**WHAT THE TASK ASKS:**
Look through the data below and, wherever a line carries the word "Equiv", please copy that line.
** GIVEN INFORMATION follows **
import Summits.ValiantsHypothesis.ValiantsHypothesis.Theorems.TwistedDetRankFermionicNormalFormSummitHard

/-! Census exhibit (Transfer heading): on the block-swap test permutations the SIGN PATTERN factorises,
`sgn σ_{x,y} = ε · sgn(π_x) · sgn(c π_y)`, i.e. the flattened sign matrix is rank one, so every
sign-rank transfer of the exact flattening (`two_pow_le_of_repr`, `two_pow_le_succ_of_repr`) is blind:
the sign-rank of a rank-one sign pattern is 1. -/

set_option linter.dupNamespace false

namespace Summit.ValiantsHypothesis.ValiantsHypothesis.Theorems.TwistedDetRankFermionicNormalForm

open Equiv

theorem sign_testPerm_factorises {k : ℕ} (x y : Fin (k + 1) → Bool) :
    Perm.sign (testPerm x y) =
      Perm.sign (Equiv.sumComm (Fin (2 * k + 2)) (Fin (2 * k + 2)) : Perm (Fin (2 * k + 2) ⊕ Fin (2 * k + 2)))
        * Perm.sign (pairSwap x) * Perm.sign (finRotate (2 * k + 2) * pairSwap y) := by
  rw [testPerm, Perm.sign_permCongr, sign_swapPerm]

/-- Hence a ONE-term "representation" already matches the sign pattern on every test permutation:
with `u x := ε · sgn π_x`, `v y := sgn (c π_y)` we have `sgn σ_{x,y} · (u x * v y) = 1 > 0`. -/
theorem testPerm_signPattern_rank_one {k : ℕ} (x y : Fin (k + 1) → Bool) :
    0 < ((Perm.sign (testPerm x y) : ℤ) : ℝ) *
      ((((Perm.sign (Equiv.sumComm (Fin (2 * k + 2)) (Fin (2 * k + 2)) :
          Perm (Fin (2 * k + 2) ⊕ Fin (2 * k + 2))) * Perm.sign (pairSwap x) : ℤˣ) : ℤ) : ℝ) *
        (((Perm.sign (finRotate (2 * k + 2) * pairSwap y) : ℤ) : ℝ))) := by
  rw [sign_testPerm_factorises]
  push_cast
  rcases Int.units_eq_one_or (Perm.sign (Equiv.sumComm (Fin (2 * k + 2)) (Fin (2 * k + 2)) :
      Perm (Fin (2 * k + 2) ⊕ Fin (2 * k + 2)))) with h₁ | h₁ <;>
  rcases Int.units_eq_one_or (Perm.sign (pairSwap x)) with h₂ | h₂ <;>
  rcases Int.units_eq_one_or (Perm.sign (finRotate (2 * k + 2) * pairSwap y)) with h₃ | h₃ <;>
  simp [h₁, h₂, h₃]

end Summit.ValiantsHypothesis.ValiantsHypothesis.Theorems.TwistedDetRankFermionicNormalForm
** End of GIVEN INFORMATION **
**RESPONSE BELOW:**
open Equiv
      Perm.sign (Equiv.sumComm (Fin (2 * k + 2)) (Fin (2 * k + 2)) : Perm (Fin (2 * k + 2) ⊕ Fin (2 * k + 2)))
      ((((Perm.sign (Equiv.sumComm (Fin (2 * k + 2)) (Fin (2 * k + 2)) :
  rcases Int.units_eq_one_or (Perm.sign (Equiv.sumComm (Fin (2 * k + 2)) (Fin (2 * k + 2)) :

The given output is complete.